# WHAT TO WORK ON:
Copy verbatim the block of lines in the entries below whose first line contains "if the unit-normalised step" and whose last line contains "resolvents decay uniformly". Leave out all other lines.
THE INPUT Block Start
/-- [folklore] **UNITS THROUGH THE MULTIPLIER RESPONSE**: for a kernel `E` with vanishing multiplier rows (as `E2 j`), nonzero units
`s_f, s_m` and a nonzero weight `t`, `lamCoeffK A E N μ y κ u = ((s_m s_f)⁻¹ t⁻¹) · lamCoeffK (unitK s_f s_m A) (t • E) N μ y κ u` — the
`(inr, inl)` entry of `A ∘ E` in terms of the rescaled factors. -/
theorem lamCoeffK_unit {sf sm t : ℝ} (hsf : sf ≠ 0) (hsm : sm ≠ 0) (ht : t ≠ 0) (A E : MKer (d + 1) (Fib d))
    (hE : ∀ y z (ν : Fin (d + 1)) (b : Fib d), E y z (Sum.inr ν) b = 0) (N : ℕ) (μ : Fin (d + 1)) (y : Fin (d + 1) → ℤ)
    (κ : Fin (d + 1)) (u : Fin (d + 1) → ℤ) :
    lamCoeffK A E N μ y κ u = ((sm * sf)⁻¹ * t⁻¹) * lamCoeffK (unitK sf sm A) (t • E) N μ y κ u := by
  unfold lamCoeffK ExpKernelCalculus.comp
  rw [← tsum_mul_left]
  refine tsum_congr fun w => ?_
  rw [Finset.mul_sum]
  refine Finset.sum_congr rfl fun f _ => ?_
  rcases f with α | ν
  · simp only [unitK_apply, legScale_inr, legScale_inl, Pi.smul_apply, smul_eq_mul]
    field_simp
  · simp only [hE, Pi.smul_apply, smul_eq_mul, mul_zero]

/-! ## §2 The `E″`-dictionary: the value Hessian of the `(j+1)`-composite IS the multiplier block of the step-`j` resolvent -/

section Dictionary

variable {Lc : ℕ} [NeZero Lc]

/-- [folklore] `E2` vanishes on the `(inl, inr)` block. -/
theorem E2_inl_inr (j : ℕ) (z u : Fin (d + 1) → ℤ) (α ν : Fin (d + 1)) : E2 d Lc j z u (Sum.inl α) (Sum.inr ν) = 0 := rfl

/-- [folklore] `E2` vanishes on the multiplier rows. -/
theorem E2_inr (j : ℕ) (z u : Fin (d + 1) → ℤ) (ν : Fin (d + 1)) (b : Fib d) : E2 d Lc j z u (Sum.inr ν) b = 0 := by
  rcases b with α | ν' <;> rfl

omit [NeZero Lc] in
/-- [folklore] Iterated dilation: `Lc^j • (Lc • z) = Lc^{j+1} • z` (casts from `ℕ`). -/
theorem pow_smul_smul (j : ℕ) (z : Fin (d + 1) → ℤ) :
    ((Lc ^ j : ℕ) : ℤ) • ((Lc : ℤ) • z) = ((Lc ^ (j + 1) : ℕ) : ℤ) • z := by
  rw [smul_smul]
  congr 1

/-- [folklore] **THE `E″`-DICTIONARY**: `E2 d Lc (j+1) z u (inl α) (inl κ) = KInvStep Lc j (Lc•z) (Lc•u) (inr α) (inr κ)` — both are the entry
`KInv (Lc^{j+1}) (Lc^{j+1}•z) (Lc^{j+1}•u) (inr α) (inr κ)` of the packed resolvent of the `(j+1)`-fold composite (`mmRead_eq_dec` + the
definition of an4's `dec` on multiplier legs). -/
theorem E2_succ_inl_inl (j : ℕ) (z u : Fin (d + 1) → ℤ) (α κ : Fin (d + 1)) :
    E2 d Lc (j + 1) z u (Sum.inl α) (Sum.inl κ) =
      KInvStep (d := d) Lc j ((Lc : ℤ) • z) ((Lc : ℤ) • u) (Sum.inr α) (Sum.inr κ) := by
  rw [E2, mmRead_eq_dec]
  simp only [KInvStep, dec, legSet, legW, legPt, Finset.sum_singleton, one_mul, pow_smul_smul]

/-- [folklore] The rescaled `E″`: `(s_m j)^2 • E2 d Lc (j+1)` has `(inl, inl)` entries `= KStepUnit Lc j (Lc•z) (Lc•u) (inr α) (inr κ)`
(the UNIT-NORMALISED step-`j` resolvent's multiplier block, re-indexed). -/
theorem smul_E2_succ_inl_inl (j : ℕ) (z u : Fin (d + 1) → ℤ) (α κ : Fin (d + 1)) :
    ((smStep d Lc j) ^ 2 • E2 d Lc (j + 1)) z u (Sum.inl α) (Sum.inl κ) =
      KStepUnit (d := d) Lc j ((Lc : ℤ) • z) ((Lc : ℤ) • u) (Sum.inr α) (Sum.inr κ) := by
  simp only [Pi.smul_apply, smul_eq_mul, E2_succ_inl_inl, KStepUnit, unitK_apply, legScale_inr]
  ring

/-- [folklore] **DECAY OF THE RESCALED `E″` FROM THE K-SLOT AT LEVEL `j`**: `Decays (KStepUnit Lc j) C δ → Decays ((s_m j)^2 • E2 d Lc (j+1)) C δ`
for `0 ≤ δ` (the dilation by `Lc ≥ 1` only lengthens distances). -/
theorem decays_E2unit {C δ : ℝ} {j : ℕ} (hK : Decays (KStepUnit (d := d) Lc j) C δ) (hδ : 0 ≤ δ) :
    Decays ((smStep d Lc j) ^ 2 • E2 d Lc (j + 1)) C δ := by
  have hC : 0 ≤ C := hK.nonneg (Sum.inl 0)
  have hLc : 1 ≤ Lc := Nat.one_le_iff_ne_zero.2 (NeZero.ne Lc)
  intro z u a b
  have hpos : 0 ≤ C * Real.exp (-δ * l1 (z - u)) := by positivity
  rcases a with α | ν
  · rcases b with κ | ν'
    · rw [smul_E2_succ_inl_inl]
      refine (hK _ _ _ _).trans (mul_le_mul_of_nonneg_left ?_ hC)
      rw [Real.exp_le_exp]
      have h := l1_sub_le_l1_smul_sub (d := d) hLc z u
      nlinarith
    · simp only [Pi.smul_apply, smul_eq_mul, E2_inl_inr, mul_zero, abs_zero]
      exact hpos
  · simp only [Pi.smul_apply, smul_eq_mul, E2_inr, mul_zero, abs_zero]
    exact hpos

end Dictionary

/-! ## §3 (U-S2): the weight `wΛ (j+1) = (Lc^{j+1})^{4(d+2)}` against the units — all powers of `Lc^j` cancel -/

section Units

variable {Lc : ℕ} [NeZero Lc]

/-- [folklore] **(U-S2)**: `(s_f′ s_m′)⁻¹ · (s_f′⁻¹ s_f′⁻¹) · (cΛ · wΛ (j+1)) · ((s_m′ s_f′)⁻¹ · (s_m_j²)⁻¹) = cΛ · Lc^{2(d+1)}` with
`s_f′ = Lc^{j+1}`, `s_m′ = Lc^{(j+1)(d+1)}`, `s_m_j = Lc^{j(d+1)}`: exponent count
`(j+1)·4(d+2) − [4(j+1) + 2(j+1)(d+1) + 2j(d+1)] = 2(d+1)`. -/
theorem lam_unit_factor (cΛ : ℝ) (j : ℕ) :
    (sfStep Lc (j + 1) * smStep d Lc (j + 1))⁻¹ * ((sfStep Lc (j + 1))⁻¹ * (sfStep Lc (j + 1))⁻¹) * (cΛ * wΛ d Lc (j + 1)) *
        ((smStep d Lc (j + 1) * sfStep Lc (j + 1))⁻¹ * ((smStep d Lc j) ^ 2)⁻¹) = cΛ * (Lc : ℝ) ^ (2 * (d + 1)) := by
  have hL : (Lc : ℝ) ≠ 0 := Nat.cast_ne_zero.2 (NeZero.ne Lc)
  have h1 : wΛ d Lc (j + 1) = (sfStep Lc (j + 1) * smStep d Lc (j + 1)) * (sfStep Lc (j + 1) * sfStep Lc (j + 1)) *
      (smStep d Lc (j + 1) * sfStep Lc (j + 1)) * (smStep d Lc j) ^ 2 * (Lc : ℝ) ^ (2 * (d + 1)) := by
    simp only [sfStep, smStep, wΛ, ← pow_add, ← pow_mul]
    ring_nf
  have hsf : sfStep Lc (j + 1) ≠ 0 := sfStep_ne_zero (j + 1)
  have hsm : smStep d Lc (j + 1) ≠ 0 := smStep_ne_zero (d := d) (j + 1)
  have hsmj : smStep d Lc j ≠ 0 := smStep_ne_zero (d := d) j
  rw [h1]
  field_simp

end Units

/-! ## §4 The normalised Lagrange summand = `S^Λ` of the unit-normalised resolvents; `j`-uniform locality from `UnitDecayK` -/

section Main

variable {Lc : ℕ} [NeZero Lc]

/-- [folklore] **THE NORMALISED (P-Λ) SUMMAND** of member `j + 1`: in the K-slot's units it is `(cΛ·Lc^{2(d+1)}) • S^Λ` with coefficients
`lamCoeffK (KStepUnit Lc (j+1)) ((s_m j)^2 • E2 d Lc (j+1)) Lc` — built from the UNIT-NORMALISED step resolvents of levels `j + 1` and `j`. -/
theorem unitS_lamPiece_eq (cΛ : ℝ) (j : ℕ) :
    unitS (sfStep Lc (j + 1)) (smStep d Lc (j + 1))
        (fun κ u => (cΛ * wΛ d Lc (j + 1)) •
          SLam Lc (lamCoeffK (KInvStep (d := d) Lc (j + 1)) (E2 d Lc (j + 1)) Lc) (fun μ y => hessFF Lc μ y) κ u)
      = fun κ u => (cΛ * (Lc : ℝ) ^ (2 * (d + 1))) •
          SLam Lc (lamCoeffK (KStepUnit (d := d) Lc (j + 1)) ((smStep d Lc j) ^ 2 • E2 d Lc (j + 1)) Lc)
            (fun μ y => hessFF Lc μ y) κ u := by
  have hsf : sfStep Lc (j + 1) ≠ 0 := sfStep_ne_zero (j + 1)
  have hsm : smStep d Lc (j + 1) ≠ 0 := smStep_ne_zero (d := d) (j + 1)
  have ht : (smStep d Lc j) ^ 2 ≠ 0 := pow_ne_zero 2 (smStep_ne_zero (d := d) j)
  -- the coefficients through the rescaled factors
  have hc : lamCoeffK (KInvStep (d := d) Lc (j + 1)) (E2 d Lc (j + 1)) Lc = fun μ y κ u =>
      ((smStep d Lc (j + 1) * sfStep Lc (j + 1))⁻¹ * ((smStep d Lc j) ^ 2)⁻¹) *
        lamCoeffK (KStepUnit (d := d) Lc (j + 1)) ((smStep d Lc j) ^ 2 • E2 d Lc (j + 1)) Lc μ y κ u := by
    funext μ y κ u
    exact lamCoeffK_unit hsf hsm ht _ _ (fun y z ν b => E2_inr (j + 1) y z ν b) Lc μ y κ u
  rw [hc, SLam_smul]
  have hfun : (fun κ u => (cΛ * wΛ d Lc (j + 1)) •
      (fun κ u => ((smStep d Lc (j + 1) * sfStep Lc (j + 1))⁻¹ * ((smStep d Lc j) ^ 2)⁻¹) •
        SLam Lc (lamCoeffK (KStepUnit (d := d) Lc (j + 1)) ((smStep d Lc j) ^ 2 • E2 d Lc (j + 1)) Lc)
          (fun μ y => hessFF Lc μ y) κ u) κ u)
      = fun κ u => ((cΛ * wΛ d Lc (j + 1)) * (((smStep d Lc (j + 1) * sfStep Lc (j + 1))⁻¹ * ((smStep d Lc j) ^ 2)⁻¹))) •
        SLam Lc (lamCoeffK (KStepUnit (d := d) Lc (j + 1)) ((smStep d Lc j) ^ 2 • E2 d Lc (j + 1)) Lc)
          (fun μ y => hessFF Lc μ y) κ u := by
    funext κ u
    rw [smul_smul]
  rw [hfun, unitS_smul_ffOnly _ _ _ _ (fun κ u x y α ν => SLam_hessFF_inl_inr _ Lc κ u x y α ν)
    (fun κ u x y ν α => SLam_hessFF_inr_inl _ Lc κ u x y ν α) (fun κ u x y ν ν' => SLam_hessFF_inr_inr _ Lc κ u x y ν ν')]
  funext κ u
  congr 1
  rw [← mul_assoc]
  exact lam_unit_factor cΛ j

/-- [folklore] **`hS`-SHAPE FOR THE LAGRANGE SUMMAND, UNIFORMLY IN `j`, FROM THE K-SLOT'S DECAY HALF**: if the unit-normalised step
resolvents decay uniformly (`UnitDecayK d Lc (sfStep Lc) (smStep d Lc) C δ`, `0 < δ` — the wall's `hK` in the adopted units), then for
every member `j + 1` the normalised (P-Λ) summand is a local stencil family with ONE `j`-free constant and rate `δ/4`. -/
theorem locStencil_unitS_lamPiece (hLc : 1 ≤ Lc) {C δ : ℝ} (hK : UnitDecayK d Lc (sfStep Lc) (smStep d Lc) C δ) (hδ : 0 < δ)
    (cΛ : ℝ) (j : ℕ) :
    LocStencil (unitS (sfStep Lc (j + 1)) (smStep d Lc (j + 1))
        (fun κ u => (cΛ * wΛ d Lc (j + 1)) •
          SLam Lc (lamCoeffK (KInvStep (d := d) Lc (j + 1)) (E2 d Lc (j + 1)) Lc) (fun μ y => hessFF Lc μ y) κ u))
      (|cΛ * (Lc : ℝ) ^ (2 * (d + 1))| *
        ((d + 1 : ℕ) * (((Fintype.card (Fib d) : ℝ) * (C * C) * Zl (d + 1) (δ - δ / 2)) *
          (2 * (ell (d + 1) Lc : ℝ) ^ 2 * Real.exp (4 * ((d : ℝ) + 1) * Lc * (δ / 2))) * Zl (d + 1) (δ / 2 / 2))))
      (δ / 2 / 2) := by
  rw [unitS_lamPiece_eq]
  have hA : Decays (KStepUnit (d := d) Lc (j + 1)) C δ := hK (j + 1)
  have hE : Decays ((smStep d Lc j) ^ 2 • E2 d Lc (j + 1)) C δ := decays_E2unit (hK j) hδ.le
  have hC : 0 ≤ C := hA.nonneg (Sum.inl 0)
  have hc := abs_lamCoeffK_le hA hE hδ Lc
  have hδ2 : (0 : ℝ) ≤ δ / 2 := by positivity
  have hQ : VertexFamily (fun μ y => hessFF (d := d) Lc μ y) Lc
      (2 * (ell (d + 1) Lc : ℝ) ^ 2 * Real.exp (4 * ((d : ℝ) + 1) * Lc * (δ / 2))) (δ / 2) :=
    fun μ y => biLoc_hessFF hLc μ y hδ2
  have hS := locStencil_SLam (N := Lc) hc hQ (by positivity)
    (mul_nonneg (mul_nonneg (Nat.cast_nonneg _) (mul_nonneg hC hC)) (Zl_nonneg (by linarith)))
  exact StepJetData.locStencil_smul _ hS

end Main

end Summit.QuantumFields.BalabanUV.Beta.GAN24.StencilSlotLam

end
THE INPUT Block End
# EXERCISE OUTPUT:
/-- [folklore] **`hS`-SHAPE FOR THE LAGRANGE SUMMAND, UNIFORMLY IN `j`, FROM THE K-SLOT'S DECAY HALF**: if the unit-normalised step
resolvents decay uniformly (`UnitDecayK d Lc (sfStep Lc) (smStep d Lc) C δ`, `0 < δ` — the wall's `hK` in the adopted units), then for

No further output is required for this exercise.